When I do true FTP intervals out to my TTE, my HR basically stays flat, my breathing stays more or less consistent (hard but under control, not ragged or gasping), but my legs just start to slowly run out of steam at the end.

It’s kind of an odd feeling if you’ve never done it before. It’s like the effort slowly comes to you and not you going after the effort.

For example, if you have a 40min TTE and you do a 4x10 @ FTP workout then it should probably feel like this.

  • The first 2 intervals at RPE 6/7, it feels like you’re working but the effort it’s getting away from you and at the end you could keep going but you’re happy to stop pedaling.
  • The 3rd interval is RPE ~7, first 7-8min feels the same as before but the fatigue is definitely starting to grow. It starts to take more focus to push the same power but it’s still all under control.
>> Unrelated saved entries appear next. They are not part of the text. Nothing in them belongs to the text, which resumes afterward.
import Literature.Probability.RandomPlanarGeometry.HexSAWBrickWallWalks
import HarnessLib

/-!
# Bridges of the honeycomb lattice in the brick-wall frame: concatenation, `b_m b_n ≤ b_{m+n}`, `b_n ≤ μ_ℍ^n`

Topic `Literature/Probability/RandomPlanarGeometry` (lane «pcv-sawmu», route R76 «HEX-BRIDGE-RATIO-2»;
continues `HexSAWBrickWallWalks.lean`, whose vocabulary `HexBW.saws`, `HexBW.bridges`,
`HexBW.bridgeCount = b_n(ℍ)`, `HexBW.twistAt` it uses). Source: N. Madras, G. Slade, *The Self-Avoiding
Walk* (1993), Definition 1.2.4 and eq. (1.2.15), p. 11 (bridges; "the concatenation of two bridges will
always yield another bridge", `b_m b_n ≤ b_{m+n}`), eq. (1.2.17) (`b_N ≤ μ_{Bridge}^N ≤ μ^N`).

The concatenation map of the tree's `ℤ^d` file `SAWBridges.lean` (`Zd.concatWalk`) is reused verbatim on
`HexBW.saws n ⊆ Zd.saws 2 n`, the second walk being post-composed with the parity twist `HexBW.twistAt p`
of `HexSAWBrickWallWalks.lean` (a translate of a brick-wall walk by an odd site is not a brick-wall walk,
its twist is; the twist does not touch heights). Status in print: (1.2.15) and (1.2.17) are printed for
`ℤ^d`; the honeycomb instances are folklore, first written and kernel-checked here; no novelty claimed.

## Contents (namespace `Literature.Probability.RandomPlanarGeometry.SAW.HexBW`; all PROVED, axioms standard)

* `twistAt_comp_mem_zdSaws`, `isBridge_twistAt_comp_iff`, `isHalfSpace_twistAt_comp_iff`,
  `adj_add_twistAt_iff`, `straightWalk_mem_bridges`;
* `concat`, `concat_mem_bridges`, **`bridgeCount_mul_le : b_m b_n ≤ b_{m+n}`**, `bridgeCount_pow_le`,
  **`bridgeCount_le_add : b_n ≤ b_{n+k}`** (in particular `b_n ≤ b_{n+2}`);
* **`bridgeCount_le_pow : b_n(ℍ) ≤ μ_ℍ^n`**.
-/

noncomputable section

open Finset Filter Topology Literature.Probability.LatticeModels SimpleGraph
open scoped BigOperators

namespace Literature.Probability.RandomPlanarGeometry.SAW

namespace HexBW

/-! ### The parity twist on walks -/

/-- `z ↦ p + twistAt p z` carries brick-wall bonds to brick-wall bonds (`adj_twistAt_add_iff` with the
sum commuted). [cite: EntingJensen2009, §7.4.2, Fig. 7.10 (brickwork form of the honeycomb lattice)] -/
theorem adj_add_twistAt_iff (p x y : Site 2) :
    brickWallGraph.Adj (p + twistAt p x) (p + twistAt p y) ↔ brickWallGraph.Adj x y := by
  rw [add_comm p, add_comm p]
  exact adj_twistAt_add_iff p x y

/-- Post-composition with `twistAt p` preserves the `ℤ²` walks from `0` (lattice symmetry).
[cite: MadrasSlade1993, §1.2] -/
theorem twistAt_comp_mem_zdSaws {n : ℕ} {ω : ℕ → Site 2} (p : Site 2) (hω : ω ∈ Zd.saws 2 n) :
    (fun i => twistAt p (ω i)) ∈ Zd.saws 2 n := by
  obtain ⟨h0, hend, hadj, hinj⟩ := Zd.mem_saws.1 hω
  refine Zd.mem_saws.2 ⟨by simp [h0], fun i hi => by simp [hend i hi], fun i hi =>
    (zd_adj_twistAt_iff p _ _).2 (hadj i hi), fun i hi j hj hij => hinj hi hj (twistAt_injective p hij)⟩

/-- Post-composition with `twistAt p` does not change bridge-ness (heights are untouched).
[cite: MadrasSlade1993, Definition 1.2.4] -/
theorem isBridge_twistAt_comp_iff {n : ℕ} {ω : ℕ → Site 2} (p : Site 2) :
    Zd.IsBridge n (fun i => twistAt p (ω i)) ↔ Zd.IsBridge n ω := by
  simp only [Zd.IsBridge, twistAt_apply_zero]

/-- Post-composition with `twistAt p` does not change half-space-ness (heights are untouched).
[cite: MadrasSlade1993, Definition 3.1.2] -/
theorem isHalfSpace_twistAt_comp_iff {n : ℕ} {ω : ℕ → Site 2} (p : Site 2) :
    Zd.IsHalfSpace n (fun i => twistAt p (ω i)) ↔ Zd.IsHalfSpace n ω := by
  simp only [Zd.IsHalfSpace, twistAt_apply_zero]

/-- The straight horizontal walk is a bridge. [cite: MadrasSlade1993, §1.2] -/
theorem straightWalk_mem_bridges (n : ℕ) : Zd.straightWalk 2 n ∈ bridges n := by
  refine mem_bridges.2 ⟨straightWalk_mem n, fun i h1 h2 => ?_⟩
  simp only [Zd.straightWalk, Pi.single_eq_same, min_eq_left h2, min_self, Nat.zero_min, Nat.cast_zero]
  exact ⟨by exact_mod_cast h1, by exact_mod_cast h2⟩

/-! ### Concatenation with the parity twist: `b_m b_n ≤ b_{m+n}` (Madras–Slade (1.2.15)) -/

/-- Concatenation of an `m`-step brick-wall walk with the twisted translate of a second walk: the second
walk is parity-twisted according to the endpoint `ω m` before being translated there.
[cite: MadrasSlade1993, §1.2, eq. (1.2.15)] -/
def concat (m : ℕ) (ω υ : ℕ → Site 2) : ℕ → Site 2 :=
  Zd.concatWalk m ω fun j => twistAt (ω m) (υ j)

/-- The twisted concatenation of two brick-wall bridges is a brick-wall bridge.
[cite: MadrasSlade1993, §1.2, eq. (1.2.15)] -/
theorem concat_mem_bridges {m n : ℕ} {ω υ : ℕ → Site 2} (hω : ω ∈ bridges m) (hυ : υ ∈ bridges n) :
    concat m ω υ ∈ bridges (m + n) := by
  obtain ⟨hωS, hωb⟩ := mem_bridges.1 hω
  obtain ⟨hυS, hυb⟩ := mem_bridges.1 hυ
  obtain ⟨hωZ, hωst⟩ := mem_saws.1 hωS
  obtain ⟨hυZ, hυst⟩ := mem_saws.1 hυS
  set p : Site 2 := ω m with hp
  set υ' : ℕ → Site 2 := fun j => twistAt p (υ j) with hυ'
  have hυ'Z : υ' ∈ Zd.saws 2 n := twistAt_comp_mem_zdSaws p hυZ
  have hυ'b : Zd.IsBridge n υ' := (isBridge_twistAt_comp_iff p).2 hυb
  have hω0 := (Zd.mem_saws.1 hωZ).1
  have hυ0 := (Zd.mem_saws.1 hυZ).1
  have hυ'0 : υ' 0 = 0 := (Zd.mem_saws.1 hυ'Z).1
  have h00 : (0 : Site 2) 0 = 0 := rfl
  -- heights: `ω i 0 ≤ ω m 0` on `[0, m]`, `ω m 0 < (ω m + υ' j) 0` for `1 ≤ j ≤ n`
  have hle : ∀ i ≤ m, ω i 0 ≤ ω m 0 := by
    intro i hi
    rcases Nat.eq_zero_or_pos i with rfl | hpos
    · rcases Nat.eq_zero_or_pos m with rfl | hm
      · exact le_rfl
      · exact (hωb m hm le_rfl).1.le
    · exact (hωb i hpos hi).2
  have hgt : ∀ j, 1 ≤ j → j ≤ n → ω m 0 < (ω m + υ' j) 0 := by
    intro j h1 h2
    have := (hυ'b j h1 h2).1
    rw [hυ'0, h00] at this
    simp only [Pi.add_apply]
    linarith
  have hZ : concat m ω υ ∈ Zd.saws 2 (m + n) := by
    refine Zd.concatWalk_mem_saws hωZ hυ'Z fun i hi j h1 h2 heq => ?_
    have ha := hle i hi
    have hb := hgt j h1 h2
    rw [← heq] at hb
    linarith
  refine mem_bridges.2 ⟨mem_saws.2 ⟨hZ, fun i hi => ?_⟩, fun i h1 h2 => ?_⟩
  · -- brick-wall steps
    by_cases h : i + 1 ≤ m
    · simp only [concat, Zd.concatWalk, if_pos h, if_pos (Nat.le_of_succ_le h)]
      exact hωst i (by omega)
    · by_cases h' : i ≤ m
      · have him : i = m := by omega
        subst him
        simp only [concat, Zd.concatWalk, if_pos le_rfl, if_neg h, Nat.add_sub_cancel_left]
        have key := (adj_add_twistAt_iff (ω i) (υ 0) (υ 1)).2 (hυst 0 (by omega))
        rwa [hυ0, twistAt_zero, add_zero] at key
      · simp only [concat, Zd.concatWalk, if_neg h, if_neg h', show i + 1 - m = (i - m) + 1 by omega]
        exact (adj_add_twistAt_iff (ω m) _ _).2 (hυst (i - m) (by omega))
  · -- bridge heights
    have hstart : concat m ω υ 0 = 0 := by simp [concat, Zd.concatWalk, hω0]
    have hlast : concat m ω υ (m + n) 0 = ω m 0 + υ' n 0 := by
      by_cases h : m + n ≤ m
      · have hn : n = 0 := by omega
        subst hn
        simp [concat, Zd.concatWalk, hυ', hυ0]
      · simp [concat, Zd.concatWalk, h, hυ']
    have hυ'n : 0 ≤ υ' n 0 := by
      rcases Nat.eq_zero_or_pos n with rfl | hn
      · rw [hυ'0, h00]
      · have := (hυ'b n hn le_rfl).1
        rw [hυ'0, h00] at this
        exact this.le
    rw [hstart, hlast, h00]
    by_cases h : i ≤ m
    · simp only [concat, Zd.concatWalk, if_pos h]
      have := (hωb i h1 h).1
      rw [hω0, h00] at this
      exact ⟨this, (hle i h).trans (by linarith)⟩
    · simp only [concat, Zd.concatWalk, if_neg h, Pi.add_apply]
      have := hυ'b (i - m) (by omega) (by omega)
      rw [hυ'0, h00] at this
      have hm0 : 0 ≤ ω m 0 := by have := hle 0 (Nat.zero_le m); rwa [hω0] at this
      refine ⟨by simp only [hυ'] at this ⊢; linarith [this.1], ?_⟩
      simp only [hυ'] at this ⊢
      linarith [this.2]

/-- **`b_m · b_n ≤ b_{m+n}` for the honeycomb lattice**: "the concatenation of two bridges will always
yield another bridge", with the parity twist. [cite: MadrasSlade1993, §1.2, eq. (1.2.15)] -/
theorem bridgeCount_mul_le (m n : ℕ) : bridgeCount m * bridgeCount n ≤ bridgeCount (m + n) := by
  rw [bridgeCount, bridgeCount, bridgeCount, ← Finset.card_product]
  refine Finset.card_le_card_of_injOn (fun q => concat m q.1 q.2) ?_ ?_
  · rintro ⟨ω, υ⟩ hq
    simp only [Finset.mem_coe, Finset.mem_product] at hq
    exact concat_mem_bridges hq.1 hq.2
  · rintro ⟨ω, υ⟩ hq ⟨ω', υ'⟩ hq' h
    simp only [Finset.mem_coe, Finset.mem_product, mem_bridges, mem_saws] at hq hq'
    dsimp only at h
    have hω := Zd.mem_saws.1 hq.1.1.1
    have hυ := Zd.mem_saws.1 hq.2.1.1
    have hω' := Zd.mem_saws.1 hq'.1.1.1
    have hυ' := Zd.mem_saws.1 hq'.2.1.1
    have h1 : ω = ω' := by
      funext i
      rcases le_or_gt i m with hi | hi
      · have := congrFun h i
        simpa [concat, Zd.concatWalk, hi] using this
      · rw [hω.2.1 i hi.le, hω'.2.1 i hi.le]
        have := congrFun h m
        simpa [concat, Zd.concatWalk] using this
    subst h1
    simp only [Prod.mk.injEq, true_and]
    funext j
    rcases Nat.eq_zero_or_pos j with rfl | hj
    · rw [hυ.1, hυ'.1]
    · have := congrFun h (m + j)
      simp only [concat, Zd.concatWalk, Nat.not_le.2 (by omega : m < m + j), if_false,
        Nat.add_sub_cancel_left, add_right_inj] at this
      exact twistAt_injective _ this

/-- `b_n(ℍ)ᵏ ≤ b_{kn}(ℍ)`: concatenate `k` bridges. [cite: MadrasSlade1993, §1.2, eq. (1.2.15)] -/
theorem bridgeCount_pow_le (n k : ℕ) : bridgeCount n ^ k ≤ bridgeCount (k * n) := by
  induction k with
  | zero => simpa using one_le_bridgeCount 0
  | succ k ih =>
    calc bridgeCount n ^ (k + 1) = bridgeCount n ^ k * bridgeCount n := pow_succ _ _
      _ ≤ bridgeCount (k * n) * bridgeCount n := Nat.mul_le_mul_right _ ih
      _ ≤ bridgeCount (k * n + n) := bridgeCount_mul_le _ _
      _ = bridgeCount ((k + 1) * n) := by rw [Nat.succ_mul]

/-- **`b_n(ℍ) ≤ b_{n+k}(ℍ)`** (append a straight bridge: `b_n · 1 ≤ b_n b_k ≤ b_{n+k}`); in particular
`b_n ≤ b_{n+2}`, the monotonicity input of the two-step ratio theorem for bridges.
[cite: MadrasSlade1993, §1.2, eq. (1.2.15)] -/
theorem bridgeCount_le_add (n k : ℕ) : bridgeCount n ≤ bridgeCount (n + k) :=
  calc bridgeCount n = bridgeCount n * 1 := (mul_one _).symm
    _ ≤ bridgeCount n * bridgeCount k := Nat.mul_le_mul_left _ (one_le_bridgeCount k)
    _ ≤ bridgeCount (n + k) := bridgeCount_mul_le n k

/-! ### `b_n ≤ μ_ℍ^n` (Madras–Slade (1.2.17)) -/

/-- **`b_n(ℍ) ≤ μ_ℍ^n`** ("`b_N ≤ μ_{Bridge}^N ≤ μ^N`"): from `b_nᵏ ≤ b_{kn} ≤ c_{kn}` and
`c_m(ℍ)^{1/m} → μ_ℍ`. [cite: MadrasSlade1993, §1.2, eq. (1.2.17)] -/
theorem bridgeCount_le_pow (n : ℕ) : (bridgeCount n : ℝ) ≤ hexConnectiveConstant ^ n := by
  rcases Nat.eq_zero_or_pos n with rfl | hn
  · simp [bridgeCount_zero]
  have hsub : Tendsto (fun k : ℕ => k * n) atTop atTop := tendsto_id.atTop_mul_const' hn
  have hlim : Tendsto (fun k : ℕ => ((hexSawCount (k * n) : ℝ) ^ (1 / ((k * n : ℕ) : ℝ))) ^ n) atTop
      (𝓝 (hexConnectiveConstant ^ n)) :=
    (tendsto_hexSawCount_rpow.comp hsub).pow n
  refine ge_of_tendsto hlim ?_
  filter_upwards [eventually_ge_atTop 1] with k hk
  have hkn : (k * n : ℕ) ≠ 0 := Nat.mul_ne_zero (by omega) hn.ne'
  have hb0 : (0 : ℝ) ≤ bridgeCount n := Nat.cast_nonneg _
  have hc0 : (0 : ℝ) ≤ hexSawCount (k * n) := Nat.cast_nonneg _
  have hpow : ((bridgeCount n : ℝ)) ^ (k * n) ≤
      (((hexSawCount (k * n) : ℝ) ^ (1 / ((k * n : ℕ) : ℝ))) ^ n) ^ (k * n) := by
    have h1 : ((bridgeCount n : ℝ)) ^ (k * n) = ((bridgeCount n : ℝ) ^ k) ^ n := by rw [← pow_mul]
    have h2 : (((hexSawCount (k * n) : ℝ) ^ (1 / ((k * n : ℕ) : ℝ))) ^ n) ^ (k * n) =
        (hexSawCount (k * n) : ℝ) ^ n := by
      rw [← pow_mul, mul_comm n (k * n), pow_mul, one_div, Real.rpow_inv_natCast_pow hc0 hkn]
    rw [h1, h2]
    refine pow_le_pow_left₀ (pow_nonneg hb0 _) ?_ n
    exact_mod_cast (bridgeCount_pow_le n k).trans (bridgeCount_le (k * n))
  exact le_of_pow_le_pow_left₀ hkn (pow_nonneg (Real.rpow_nonneg hc0 _) _) hpow

end HexBW

end Literature.Probability.RandomPlanarGeometry.SAW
At the end of the interval you’re definitely happy for the rest but you know that with the rest you’ll have no problem going again.
  • The 4th interval starts out similar but you’re definitely tired. the first 5 min feel about normal, HR is maybe a touch higher but breathing is still under control. Then the second half as you start to reach your TTE your legs start to load up. You just keep going at your FTP power but it gets more and more difficult to maintain. You don’t need to go until failure but there will be a minute or so where your power stays consistent but your RPE really starts to decouple. Around then is where I usually pull the plug.